Woodlock recognized that a fact issue existed as to whether the alleged “misdeeds” by the Raytheon benefits center involved the exercise of fiduciary duties.

“A reasonable factfinder could conclude that at least one of the actions alleged to have been undertaken by Raytheon was more than purely administrative or ministerial,” Woodlock wrote. “It appears the Benefits Center exercised functional authority over Mr. Smith’s access to benefits, such that Raytheon had a fiduciary duty in that respect.”

Next, the judge found three alleged actions by the benefits center that could relate to breaches of fiduciary duties. First, the judge cited the benefits center’s alleged failure to process the power of attorney in an expeditious manner.
“If the Benefits Center was a purely administrative body performing a ministerial task (i.e., inputting the Power of Attorney without further review) I find it unlikely that Mr.

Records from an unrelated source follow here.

/-! ### §2 Galois CM fields of degree `2m`, `m` odd: even-degree subfields of the closure contain an imaginary quadratic field -/

/-- **Even-degree subfields of a Galois CM field of degree `2m`, `m` odd, contain an imaginary quadratic field.**  Let
`K` be a Galois CM field with `[K : ℚ] = 2m`, `m` odd, `L` its Galois closure in `ℂ` (`= ι(K)`) and `M ≤ L` a subfield
of EVEN degree.  Then `M` contains a quadratic field `k` with some `x ∈ k`, `x̄ ≠ x`.  Proof: conjugation restricts to a
central involution `c ∈ G = Gal(L/ℚ)` (§1); `⟨c⟩` is normal of order `2` and odd index `m`, so (Schur–Zassenhaus) it has
a complement `Q`, `[G : Q] = 2`, `c ∉ Q`; `Gal(L/M)` has odd order `[L : M] = 2m/[M : ℚ]`, so each of its elements
`h = (h²)^{(n+1)/2}` lies in `Q` (`h² ∈ Q` as `[G : Q] = 2`); thus `k := L^Q ≤ M`, `[k : ℚ] = [G : Q] = 2`, and `c` moves
`k` since `c ∉ Q = Gal(L/k)`. [cite: Rotman1995, Thm. 7.41] [cite: Lang2002, VI §1 Thm. 1.1 and Cor. 1.4] -/
theorem exists_quadratic_le_of_even_finrank (i : I) [IsGalois ℚ (K i)] {m : ℕ} (hm : Odd m)
    (hK : finrank ℚ (K i) = 2 * m) {M : IntermediateField ℚ ℂ} (hM : M ≤ normalClosure ℚ (K i) ℂ)
    (hev : Even (finrank ℚ ↥M)) :
    ∃ k : IntermediateField ℚ ℂ, k ≤ M ∧ finrank ℚ ↥k = 2 ∧ ∃ x ∈ k, starRingEnd ℂ x ≠ x := by
  -- pin the instances on `L`
  haveI hN : @Normal ℚ ↥(normalClosure ℚ (K i) ℂ) _ _ (IntermediateField.algebra' _) := normal_normalClosure_complex i
  letI iL : Algebra ℚ ↥(normalClosure ℚ (K i) ℂ) := IntermediateField.algebra' _
  letI iM' : Algebra ℚ ↥(IntermediateField.restrict hM) := IntermediateField.algebra' _
  haveI : Algebra.IsSeparable ℚ ↥(normalClosure ℚ (K i) ℂ) := Algebra.IsAlgebraic.isSeparable_of_perfectField
  haveI : IsGalois ℚ ↥(normalClosure ℚ (K i) ℂ) := ⟨⟩
  haveI : FiniteDimensional ℚ ↥M := finiteDimensional_of_le₅ hM
  have hL : finrank ℚ (normalClosure ℚ (K i) ℂ) = 2 * m := (finrank_normalClosure_of_normal (K := K i)).trans hK
  have hG : Nat.card (↥(normalClosure ℚ (K i) ℂ) ≃ₐ[ℚ] ↥(normalClosure ℚ (K i) ℂ)) = 2 * m := by
    rw [IsGalois.card_aut_eq_finrank, hL]
  -- complex conjugation restricted to `L`: an involution …
  let cQ : ℂ ≃ₐ[ℚ] ℂ := AlgEquiv.ofRingEquiv (f := (starRingAut : ℂ ≃+* ℂ)) (ringEquiv_apply_algebraMap₅ _)
  let c : (↥(normalClosure ℚ (K i) ℂ)) ≃ₐ[ℚ] ↥(normalClosure ℚ (K i) ℂ) := cQ.restrictNormal _
  have hc : ∀ y : ↥(normalClosure ℚ (K i) ℂ), ((c y : ↥(normalClosure ℚ (K i) ℂ)) : ℂ) = starRingEnd ℂ y :=
    fun y => AlgEquiv.restrictNormal_commutes cQ _ y
  have hc2 : c ^ 2 = 1 := by
    rw [pow_two]
    refine AlgEquiv.ext fun y => Subtype.ext ?_
    rw [AlgEquiv.mul_apply, AlgEquiv.one_apply, hc, hc]
    exact Complex.conj_conj _
  have hc1 : c ≠ 1 := by
    obtain ⟨x, hx, hxne⟩ := exists_mem_normalClosure_conj_ne₅ (K := K) i
    intro h
    have := hc ⟨x, hx⟩
    rw [h, AlgEquiv.one_apply] at this
    exact hxne this.symm
  haveI : Fact (Nat.Prime 2) := ⟨Nat.prime_two⟩
  have horder : orderOf c = 2 := orderOf_eq_prime hc2 hc1
  -- … which is central (§1, after extending each `g ∈ Gal(L/ℚ)` to an automorphism of `ℂ`)
  have hcomm : ∀ g : (↥(normalClosure ℚ (K i) ℂ)) ≃ₐ[ℚ] ↥(normalClosure ℚ (K i) ℂ), Commute g c := by
    intro g
    haveI : Countable ↥(normalClosure ℚ (K i) ℂ) := countable_of_finiteDimensional₅ _
    obtain ⟨τ, hτ⟩ := Literature.AlgebraicGeometry.Motives.ZarhinLie.exists_ringEquiv_complex_comp_eq
      (algebraMap ↥(normalClosure ℚ (K i) ℂ) ℂ)
      ((algebraMap ↥(normalClosure ℚ (K i) ℂ) ℂ).comp g.toRingEquiv.toRingHom)
    have hτ' : ∀ a : ↥(normalClosure ℚ (K i) ℂ), τ (a : ℂ) = ((g a : ↥(normalClosure ℚ (K i) ℂ)) : ℂ) :=
      fun a => hτ a
    change g * c = c * g
    refine AlgEquiv.ext fun y => Subtype.ext ?_
    change ((g (c y) : ↥(normalClosure ℚ (K i) ℂ)) : ℂ) = ((c (g y) : ↥(normalClosure ℚ (K i) ℂ)) : ℂ)
    rw [hc (g y), ← hτ' (c y), ← hτ' y, hc y]
    exact ringEquiv_apply_conj_of_mem_normalClosure τ i y.2
  -- `N = ⟨c⟩` is normal of order `2` and odd index `m`: Schur–Zassenhaus gives a complement `Q` of index `2`
  let N : Subgroup ((↥(normalClosure ℚ (K i) ℂ)) ≃ₐ[ℚ] ↥(normalClosure ℚ (K i) ℂ)) := Subgroup.zpowers c
  haveI hNn : N.Normal := by
    refine ⟨fun n hn g => ?_⟩
    obtain ⟨k, rfl⟩ := Subgroup.mem_zpowers_iff.1 hn
    rw [((hcomm g).zpow_right k).eq, mul_inv_cancel_right]
    exact Subgroup.mem_zpowers_iff.2 ⟨k, rfl⟩
  have hNcard : Nat.card N = 2 := by rw [Nat.card_zpowers, horder]
  have hNidx : N.index = m := by
    have h := N.card_mul_index
    rw [hNcard, hG] at h
    omega
  obtain ⟨Q, hQ⟩ := Subgroup.exists_right_complement'_of_coprime (N := N)
    (by rw [hNcard, hNidx]; exact Nat.coprime_two_left.2 hm)
  have hQcard : Nat.card Q = m := by
    have h := hQ.card_mul
    rw [hNcard, hG] at h
    omega
  have hQidx : Q.index = 2 := by
    have h := Q.card_mul_index
    rw [hQcard, hG, mul_comm 2 m] at h
    exact Nat.eq_of_mul_eq_mul_left hm.pos h
  have hcQ : c ∉ Q := fun h => hc1 (Subgroup.disjoint_def.1 hQ.disjoint (Subgroup.mem_zpowers c) h)
  -- `Gal(L/M)` has odd order `[L : M]`, hence lies in `Q`
  have hfinM' : finrank ℚ ↥(IntermediateField.restrict hM) = finrank ℚ ↥M :=
    (IntermediateField.restrict_algEquiv hM).toLinearEquiv.finrank_eq.symm
  have hHodd : Odd (Nat.card (IntermediateField.restrict hM).fixingSubgroup) := by
    rw [IsGalois.card_fixingSubgroup_eq_finrank]
    have htower := Module.finrank_mul_finrank ℚ ↥(IntermediateField.restrict hM) ↥(normalClosure ℚ (K i) ℂ)
    rw [hfinM', hL] at htower
    obtain ⟨e, he⟩ := hev
    rw [he] at htower
    refine Odd.of_dvd_nat hm ⟨e, ?_⟩
    have h2 : 2 * (finrank ↥(IntermediateField.restrict hM) ↥(normalClosure ℚ (K i) ℂ) * e) = 2 * m := by
      rw [← htower]; ring
    omega
  have hHQ : (IntermediateField.restrict hM).fixingSubgroup ≤ Q := by
    intro h hh
    have hdvd := orderOf_dvd_natCard (⟨h, hh⟩ : ↥(IntermediateField.restrict hM).fixingSubgroup)
    rw [Subgroup.orderOf_mk] at hdvd
    obtain ⟨r, hr⟩ := Odd.of_dvd_nat hHodd hdvd
    have hpow : h = (h * h) ^ (r + 1) := by
      rw [← pow_two, ← pow_mul]
      have : 2 * (r + 1) = orderOf h + 1 := by omega
      rw [this, pow_succ, pow_orderOf_eq_one, one_mul]
    rw [hpow]
    exact Q.pow_mem (Subgroup.mul_self_mem_of_index_two hQidx h) _
  -- `k' = L^Q ≤ M`, quadratic, moved by `c`
  letI ik : Algebra ℚ ↥(IntermediateField.fixedField Q) := IntermediateField.algebra' _
  have hkM : IntermediateField.fixedField Q ≤ IntermediateField.restrict hM := by
    intro x hx
    rw [← IsGalois.fixedField_fixingSubgroup (IntermediateField.restrict hM), IntermediateField.mem_fixedField_iff]
    rw [IntermediateField.mem_fixedField_iff] at hx
    exact fun f hf => hx f (hHQ hf)
  have hkfin : finrank ℚ ↥(IntermediateField.fixedField Q) = 2 := by
    have h1 : finrank ↥(IntermediateField.fixedField Q) ↥(normalClosure ℚ (K i) ℂ) = m := by
      rw [IntermediateField.finrank_fixedField_eq_card, hQcard]
    have h2 := Module.finrank_mul_finrank ℚ ↥(IntermediateField.fixedField Q) ↥(normalClosure ℚ (K i) ℂ)
    rw [h1, hL] at h2
    exact Nat.eq_of_mul_eq_mul_right hm.pos h2
  have hck : ∃ y ∈ IntermediateField.fixedField Q, c y ≠ y := by
    by_contra hall
    push Not at hall
    exact hcQ (by
      rw [← IntermediateField.fixingSubgroup_fixedField Q, IntermediateField.mem_fixingSubgroup_iff]
      exact hall)
  refine ⟨IntermediateField.lift (IntermediateField.fixedField Q), ?_, ?_, ?_⟩
  · rintro _ ⟨y, hy, rfl⟩
    exact (IntermediateField.mem_restrict hM y).1 (hkM hy)
  · rw [← hkfin]
    exact (IntermediateField.liftAlgEquiv (IntermediateField.fixedField Q)).toLinearEquiv.finrank_eq.symm
  · obtain ⟨y, hy, hne⟩ := hck
    exact ⟨y, (IntermediateField.mem_lift y).2 hy, fun h => hne (Subtype.ext ((hc y).trans h))⟩
import Summits.RiemannHypothesis.RiemannHypothesis.Theorems.SignConeConeMagnificationCombTypeNodeMain

/-!
# Crux `SignCone.ConeMagnification` (stmt-RiemannHypothesis-16303), line `Sketch` r9, stub `stub_combType` — sharp node evaluation VIII′:
# the corner nodes, crudely

Backstop, part 8′.  `CombType.node_sharp_corner` bounds ANY node by `node_weight_pair` plus `|S| ≤ S_max = √L(2N₀L + 5N₂ + 6N₀)`
(`CombType.abs_classTerm_le`, `CombType.bump_integral_bounds`): `|V(n) − deep − smooth − S/n| ≤ (C₃ + S_max)/n + 8N₀Lh`.
-/

noncomputable section

-- `Summit.RiemannHypothesis.RiemannHypothesis.…` repeats a namespace component by design (D-0017 layout).
set_option linter.dupNamespace false

open scoped BigOperators
open MeasureTheory Set

namespace Summit.RiemannHypothesis.RiemannHypothesis.Theorems.SignConeConeMagnification

open Literature.NumberTheory.LFunctions

namespace CombType

/-- `|∫B| ≤ 8N₀` and `|I_H| ≤ 5N₂` for the bump autocorrelation. [folklore] -/
theorem bump_integral_bounds {B B' B'' : ℝ → ℝ} {N₀ N₂ : ℝ}
    (hB : ∀ x, HasDerivAt B (B' x) x) (hB' : ∀ x, HasDerivAt B' (B'' x) x)
    (h0 : ∀ x, |B x| ≤ N₀) (h2 : ∀ x, |B'' x| ≤ N₂) (hBs : ∀ x, 2 < |x| → B x = 0) (hB0 : ∀ x, 0 ≤ B x) :
    |∫ x, B x| ≤ 8 * N₀ ∧ |∫ v in Ioi (1 / 2 : ℝ), ((∑' m : ℤ, B (m / v)) - v * ∫ x, B x) / v| ≤ 5 * N₂ := by
  constructor
  · have h := toothBeta_le (h := 0) hB0 h0 hBs le_rfl (by norm_num)
    have h' := toothBeta_nonneg hB0 (0 : ℝ)
    simp only [zero_mul, neg_zero, zero_div, Real.exp_zero, mul_one] at h h'
    rw [abs_of_nonneg h']; exact h
  · have := abs_integral_periodizationH_Ioi_le hB hB' h2 hBs (le_refl (1 / 2 : ℝ))
    refine this.trans (le_of_eq ?_); norm_num

/-- **The class term is bounded**: `|S(δ)| ≤ √L(2N₀L + 5N₂ + 6N₀)` for `δ ≤ ℓ ≤ L` (`S` as in `node_sharp_main_raw`). [folklore] -/
theorem abs_classTerm_le {B B' B'' : ℝ → ℝ} {N₀ N₂ h : ℝ} {ℓ ℓ' L δ : ℕ}
    (hB : ∀ x, HasDerivAt B (B' x) x) (hB' : ∀ x, HasDerivAt B' (B'' x) x)
    (h0 : ∀ x, |B x| ≤ N₀) (h2 : ∀ x, |B'' x| ≤ N₂) (hBs : ∀ x, 2 < |x| → B x = 0) (hB0 : ∀ x, 0 ≤ B x)
    (hℓ : 1 ≤ ℓ) (hℓL : ℓ ≤ L) (hℓ' : 1 ≤ ℓ') (hℓ'L : ℓ' ≤ L) (hδ : δ ≤ ℓ) (hh : 0 ≤ h) (hh4 : h ≤ 1 / 4) :
    |(Real.sqrt ℓ / Real.sqrt ℓ') * ((δ : ℝ) / ℓ) *
          (B 0 * Real.log (2 * (δ : ℝ)) + (∫ v in Ioi (1 / 2 : ℝ), ((∑' m : ℤ, B (m / v)) - v * ∫ x, B x) / v)
            - (∫ x, B x) / 2)
        + (∫ v, B v * Real.exp (-(h * v) / 2)) * (Real.sqrt ℓ' / Real.sqrt ℓ) / (4 * ℓ')|
      ≤ Real.sqrt L * (2 * N₀ * L + 5 * N₂ + 6 * N₀) := by
  have hN₀ : 0 ≤ N₀ := (abs_nonneg _).trans (h0 0)
  have hN₂ : 0 ≤ N₂ := (abs_nonneg _).trans (h2 0)
  obtain ⟨hiB, hIH⟩ := bump_integral_bounds hB hB' h0 h2 hBs hB0
  have hβ8 := toothBeta_le hB0 h0 hBs hh hh4
  have hβ0 := toothBeta_nonneg hB0 h
  have hℓR : (1 : ℝ) ≤ ℓ := by exact_mod_cast hℓ
  have hℓ'R : (1 : ℝ) ≤ ℓ' := by exact_mod_cast hℓ'
  have hLR : (1 : ℝ) ≤ L := by exact_mod_cast (le_trans hℓ hℓL)
  have hℓLR : (ℓ : ℝ) ≤ L := by exact_mod_cast hℓL
  have hℓ'LR : (ℓ' : ℝ) ≤ L := by exact_mod_cast hℓ'L
  have hδℓ : (δ : ℝ) ≤ ℓ := by exact_mod_cast hδ
  have hℓ0 : (0 : ℝ) < ℓ := by linarith
  -- `√ℓ/√ℓ' ≤ √L` and `√ℓ'/√ℓ ≤ √L`
  have hsL : ∀ (a b : ℕ), 1 ≤ a → a ≤ L → 1 ≤ b → Real.sqrt a / Real.sqrt b ≤ Real.sqrt L := by
    intro a b ha haL hb
    have haR : (a : ℝ) ≤ L := by exact_mod_cast haL
    have hbR : (1 : ℝ) ≤ b := by exact_mod_cast hb
    have h1 : Real.sqrt (a : ℝ) ≤ Real.sqrt L := Real.sqrt_le_sqrt haR
    have h2 : 1 ≤ Real.sqrt (b : ℝ) := by rw [Real.le_sqrt' one_pos, one_pow]; exact hbR
    calc Real.sqrt a / Real.sqrt b ≤ Real.sqrt a / 1 := div_le_div_of_nonneg_left (Real.sqrt_nonneg _) one_pos h2
      _ ≤ Real.sqrt L := by rw [div_one]; exact h1
  have hρ := hsL ℓ ℓ' hℓ hℓL hℓ'
  have hρ' := hsL ℓ' ℓ hℓ' hℓ'L hℓ
  have hρ0 : 0 ≤ Real.sqrt ℓ / Real.sqrt ℓ' := by positivity
  have hρ'0 : 0 ≤ Real.sqrt ℓ' / Real.sqrt ℓ := by positivity
  have hsL1 : 1 ≤ Real.sqrt (L : ℝ) := by rw [Real.le_sqrt' one_pos, one_pow]; exact hLR
  -- `|log(2δ)| ≤ 2L`
  have hlog : |Real.log (2 * (δ : ℝ))| ≤ 2 * L := by
    rcases Nat.eq_zero_or_pos δ with hz | hpos
    · subst hz
      simp only [Nat.cast_zero, mul_zero, Real.log_zero, abs_zero]
      positivity
    · have hδR : (1 : ℝ) ≤ δ := by exact_mod_cast hpos
      have hpos' : (0 : ℝ) < 2 * δ := by linarith
      rw [abs_of_nonneg (Real.log_nonneg (by linarith))]
      have := Real.log_le_sub_one_of_pos hpos'
      linarith
  have hδ1 : (δ : ℝ) / ℓ ≤ 1 := by rw [div_le_one hℓ0]; exact hδℓ
  have hδ0 : 0 ≤ (δ : ℝ) / ℓ := by positivity
  -- the bracket
  have hbr : |B 0 * Real.log (2 * (δ : ℝ)) + (∫ v in Ioi (1 / 2 : ℝ), ((∑' m : ℤ, B (m / v)) - v * ∫ x, B x) / v)
      - (∫ x, B x) / 2| ≤ N₀ * (2 * L) + 5 * N₂ + 4 * N₀ := by
    have hB0' : |B 0| ≤ N₀ := h0 0
    have t1 : |B 0 * Real.log (2 * (δ : ℝ))| ≤ N₀ * (2 * L) := by
      rw [abs_mul]; exact mul_le_mul hB0' hlog (abs_nonneg _) hN₀
    have t3 : |(∫ x, B x) / 2| ≤ 4 * N₀ := by rw [abs_div, abs_two]; linarith
    calc _ ≤ |B 0 * Real.log (2 * (δ : ℝ)) + (∫ v in Ioi (1 / 2 : ℝ), ((∑' m : ℤ, B (m / v)) - v * ∫ x, B x) / v)|
          + |(∫ x, B x) / 2| := abs_sub _ _
      _ ≤ (|B 0 * Real.log (2 * (δ : ℝ))| + |∫ v in Ioi (1 / 2 : ℝ), ((∑' m : ℤ, B (m / v)) - v * ∫ x, B x) / v|)
          + |(∫ x, B x) / 2| := add_le_add (abs_add_le _ _) le_rfl
      _ ≤ (N₀ * (2 * L) + 5 * N₂) + 4 * N₀ := add_le_add (add_le_add t1 hIH) t3
      _ = _ := by ring
  have hfirst : |(Real.sqrt ℓ / Real.sqrt ℓ') * ((δ : ℝ) / ℓ) *
      (B 0 * Real.log (2 * (δ : ℝ)) + (∫ v in Ioi (1 / 2 : ℝ), ((∑' m : ℤ, B (m / v)) - v * ∫ x, B x) / v) - (∫ x, B x) / 2)|
      ≤ Real.sqrt L * (N₀ * (2 * L) + 5 * N₂ + 4 * N₀) := by
    rw [abs_mul, abs_mul, abs_of_nonneg hρ0, abs_of_nonneg hδ0]
    calc Real.sqrt ℓ / Real.sqrt ℓ' * ((δ : ℝ) / ℓ) * |_| ≤ Real.sqrt L * 1 * (N₀ * (2 * L) + 5 * N₂ + 4 * N₀) :=
          mul_le_mul (mul_le_mul hρ hδ1 hδ0 (Real.sqrt_nonneg _)) hbr (abs_nonneg _) (by positivity)
      _ = _ := by ring
  have hsecond : |(∫ v, B v * Real.exp (-(h * v) / 2)) * (Real.sqrt ℓ' / Real.sqrt ℓ) / (4 * ℓ')| ≤ Real.sqrt L * (2 * N₀) := by
    rw [abs_div, abs_mul, abs_of_nonneg hβ0, abs_of_nonneg hρ'0, abs_of_pos (by positivity : (0 : ℝ) < 4 * ℓ')]
    rw [div_le_iff₀ (by positivity)]
    calc (∫ v, B v * Real.exp (-(h * v) / 2)) * (Real.sqrt ℓ' / Real.sqrt ℓ) ≤ 8 * N₀ * Real.sqrt L :=
          mul_le_mul hβ8 hρ' hρ'0 (by positivity)
      _ = Real.sqrt L * (2 * N₀) * (4 * 1) := by ring
      _ ≤ Real.sqrt L * (2 * N₀) * (4 * ℓ') := by
          refine mul_le_mul_of_nonneg_left (by linarith) (by positivity)
  calc _ ≤ _ := abs_add_le _ _
    _ ≤ Real.sqrt L * (N₀ * (2 * L) + 5 * N₂ + 4 * N₀) + Real.sqrt L * (2 * N₀) := add_le_add hfirst hsecond
    _ = Real.sqrt L * (2 * N₀ * L + 5 * N₂ + 6 * N₀) := by ring

/-- **Any node, crudely** (for the corners): `node_weight_pair` plus the bound on the class term. [folklore] -/
theorem node_sharp_corner {B B' B'' : ℝ → ℝ} {N₀ N₁ N₂ h : ℝ} {L ℓ ℓ' M n : ℕ}
    (hB : ∀ x, HasDerivAt B (B' x) x) (hB' : ∀ x, HasDerivAt B' (B'' x) x)
    (h0 : ∀ x, |B x| ≤ N₀) (h1 : ∀ x, |B' x| ≤ N₁) (h2 : ∀ x, |B'' x| ≤ N₂)
    (hBs : ∀ x, 2 < |x| → B x = 0) (hB0 : ∀ x, 0 ≤ B x)
    (hL : 1 ≤ L) (hℓ : 1 ≤ ℓ) (hℓL : ℓ ≤ L) (hℓ' : 1 ≤ ℓ') (hℓ'L : ℓ' ≤ L) (hn : 1 ≤ n)
    (hh : 0 < h) (hhL : h ≤ 1 / (32 * L)) (hhM : 1 ≤ h * M) (hhM2 : h ^ 2 * M ≤ 1) :
    |(∑ k' ∈ Finset.Icc 1 M,
        (∑ k ∈ Finset.Icc 1 M, B ((Real.log ((n : ℝ) * ℓ' * k' / ℓ) - Real.log k) / h) / Real.sqrt k)
          / Real.sqrt k' / Real.sqrt n)
      - B 0 * (Real.sqrt ℓ / Real.sqrt ℓ') *
          (∑ k' ∈ Finset.Icc 1 ⌊1 / (4 * h) / ((n : ℝ) * ℓ')⌋₊,
            (if ℓ ∣ n * ℓ' * k' then 1 / (k' : ℝ) else 0)) / n
      - h * (∫ v, B v * Real.exp (-(h * v) / 2)) * (Real.sqrt ℓ' / Real.sqrt ℓ) *
          ((min M ⌊(ℓ : ℝ) * M * Real.exp (-(2 * h)) / (ℓ' * n)⌋₊
              - ⌊1 / (4 * h) / ((n : ℝ) * ℓ')⌋₊ : ℕ) : ℝ)
      - ((Real.sqrt ℓ / Real.sqrt ℓ') * ((Nat.gcd (n * ℓ') ℓ : ℝ) / ℓ) *
            (B 0 * Real.log (2 * (Nat.gcd (n * ℓ') ℓ : ℝ))
              + (∫ v in Ioi (1 / 2 : ℝ), ((∑' m : ℤ, B (m / v)) - v * ∫ x, B x) / v) - (∫ x, B x) / 2)
          + (∫ v, B v * Real.exp (-(h * v) / 2)) * (Real.sqrt ℓ' / Real.sqrt ℓ) / (4 * ℓ')) / n|
      ≤ ((8 * ((N₀ + 2 * N₁ + N₂) * (96 + 192 * L) * L ^ 2) * L + 64 * N₀ * L ^ 2)
          + Real.sqrt L * (2 * N₀ * L + 5 * N₂ + 6 * N₀)) / n + 8 * N₀ * L * h := by
  have hLR : (1 : ℝ) ≤ L := by exact_mod_cast hL
  have hnR : (1 : ℝ) ≤ n := by exact_mod_cast hn
  have hn0 : (0 : ℝ) < n := by linarith
  have h32 : 1 / (32 * (L : ℝ)) ≤ 1 / 32 := one_div_le_one_div_of_le (by norm_num) (by linarith)
  have hh4 : h ≤ 1 / 4 := by linarith
  have hnode := node_weight_pair (M := M) hB hB' h0 h1 h2 hBs hB0 hL hℓ hℓL hℓ' hℓ'L hn hh hhL hhM hhM2
  have hS := abs_classTerm_le (h := h) (δ := Nat.gcd (n * ℓ') ℓ) hB hB' h0 h2 hBs hB0 hℓ hℓL hℓ' hℓ'L
    (Nat.gcd_le_right _ (by omega)) hh.le hh4
  have hSn : |((Real.sqrt ℓ / Real.sqrt ℓ') * ((Nat.gcd (n * ℓ') ℓ : ℝ) / ℓ) *
            (B 0 * Real.log (2 * (Nat.gcd (n * ℓ') ℓ : ℝ))
              + (∫ v in Ioi (1 / 2 : ℝ), ((∑' m : ℤ, B (m / v)) - v * ∫ x, B x) / v) - (∫ x, B x) / 2)
          + (∫ v, B v * Real.exp (-(h * v) / 2)) * (Real.sqrt ℓ' / Real.sqrt ℓ) / (4 * ℓ')) / n|
      ≤ Real.sqrt L * (2 * N₀ * L + 5 * N₂ + 6 * N₀) / n := by
    rw [abs_div, abs_of_pos hn0]
    exact div_le_div_of_nonneg_right hS hn0.le
  calc _ ≤ _ := abs_sub _ _
    _ ≤ ((8 * ((N₀ + 2 * N₁ + N₂) * (96 + 192 * L) * L ^ 2) * L + 64 * N₀ * L ^ 2) / n + 8 * N₀ * L * h)
        + Real.sqrt L * (2 * N₀ * L + 5 * N₂ + 6 * N₀) / n := add_le_add hnode hSn
    _ = _ := by ring

/-- **Anchor `combTypeNodeSharpCorner`** (registered sub-goal; `node_sharp_corner` with explicit quantifiers). [folklore] -/
theorem combTypeNodeSharpCorner : ∀ B B' B'' : ℝ → ℝ, ∀ N₀ N₁ N₂ h : ℝ, ∀ L ℓ ℓ' M n : ℕ, (∀ x, HasDerivAt B (B' x) x) → (∀ x, HasDerivAt B' (B'' x) x) → (∀ x, |B x| ≤ N₀) → (∀ x, |B' x| ≤ N₁) → (∀ x, |B'' x| ≤ N₂) → (∀ x, 2 < |x| → B x = 0) → (∀ x, 0 ≤ B x) → (1 ≤ L) → (1 ≤ ℓ) → (ℓ ≤ L) → (1 ≤ ℓ') → (ℓ' ≤ L) → (1 ≤ n) → (0 < h) → (h ≤ 1 / (32 * L)) → (1 ≤ h * M) → (h ^ 2 * M ≤ 1) → |(∑ k' ∈ Finset.Icc 1 M, (∑ k ∈ Finset.Icc 1 M, B ((Real.log ((n : ℝ) * ℓ' * k' / ℓ) - Real.log k) / h) / Real.sqrt k) / Real.sqrt k' / Real.sqrt n) - B 0 * (Real.sqrt ℓ / Real.sqrt ℓ') * (∑ k' ∈ Finset.Icc 1 ⌊1 / (4 * h) / ((n : ℝ) * ℓ')⌋₊, (if ℓ ∣ n * ℓ' * k' then 1 / (k' : ℝ) else 0)) / n - h * (∫ v, B v * Real.exp (-(h * v) / 2)) * (Real.sqrt ℓ' / Real.sqrt ℓ) * ((min M ⌊(ℓ : ℝ) * M * Real.exp (-(2 * h)) / (ℓ' * n)⌋₊ - ⌊1 / (4 * h) / ((n : ℝ) * ℓ')⌋₊ : ℕ) : ℝ) - ((Real.sqrt ℓ / Real.sqrt ℓ') * ((Nat.gcd (n * ℓ') ℓ : ℝ) / ℓ) * (B 0 * Real.log (2 * (Nat.gcd (n * ℓ') ℓ : ℝ)) + (∫ v in Set.Ioi (1 / 2 : ℝ), ((∑' m : ℤ, B (m / v)) - v * ∫ x, B x) / v) - (∫ x, B x) / 2) + (∫ v, B v * Real.exp (-(h * v) / 2)) * (Real.sqrt ℓ' / Real.sqrt ℓ) / (4 * ℓ')) / n| ≤ ((8 * ((N₀ + 2 * N₁ + N₂) * (96 + 192 * L) * L ^ 2) * L + 64 * N₀ * L ^ 2) + Real.sqrt L * (2 * N₀ * L + 5 * N₂ + 6 * N₀)) / n + 8 * N₀ * L * h :=
  fun _ _ _ _ _ _ _ _ _ _ _ _ hB hB' h0 h1 h2 hBs hB0 hL hℓ hℓL hℓ' hℓ'L hn hh hhL hhM hhM2 =>
    node_sharp_corner hB hB' h0 h1 h2 hBs hB0 hL hℓ hℓL hℓ' hℓ'L hn hh hhL hhM hhM2

end CombType

end Summit.RiemannHypothesis.RiemannHypothesis.Theorems.SignConeConeMagnification

end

Smith’s Power of Attorney could not have been approved more expeditiously under these circumstances,” Woodlock wrote.

As to the second ground, the judge found problematic a benefits center representative allegedly telling the plaintiff that Ralph could make his retirement elections over the phone, notwithstanding plan language requiring such non-standard elections to be made in writing.

“From the Plaintiffs’ Complaint, it could plausibly be inferred that Mr. Smith and Dr. McCoy never received the Plan documents, and Raytheon bears responsibility for not providing those documents or properly training the Benefits Center to communicate the terms of the Plan correctly,” Woodlock wrote.

As a third plausible ground for breach of fiduciary duty, the judge cited the benefits center’s alleged overall failure to advise, fully and accurately, the plaintiff and Ralph of the necessary steps to effectuate Ralph’s benefits election.
Raytheon argued that even if the plaintiff adequately pleaded breach of fiduciary duty, she was foreclosed from obtaining the monetary relief she sought because §502(a)(3) authorizes only equitable remedies.

Woodlock recognized that judges in the 1st Circuit were divided on whether the Supreme Court’s discussion of surcharge in Amara was dicta or binding precedent. And while the 1st Circuit had not adopted Amara’s surcharge approach, the judge noted that three other circuits had concluded monetary damages are recoverable under the theory of surcharge when a fiduciary violates its duty under §502(a)(3).

Woodlock was persuaded by those courts that had adopted an expansive reading of Amara and, on that basis, denied Raytheon’s motion to dismiss the plaintiff’s §502(a)(3) claim.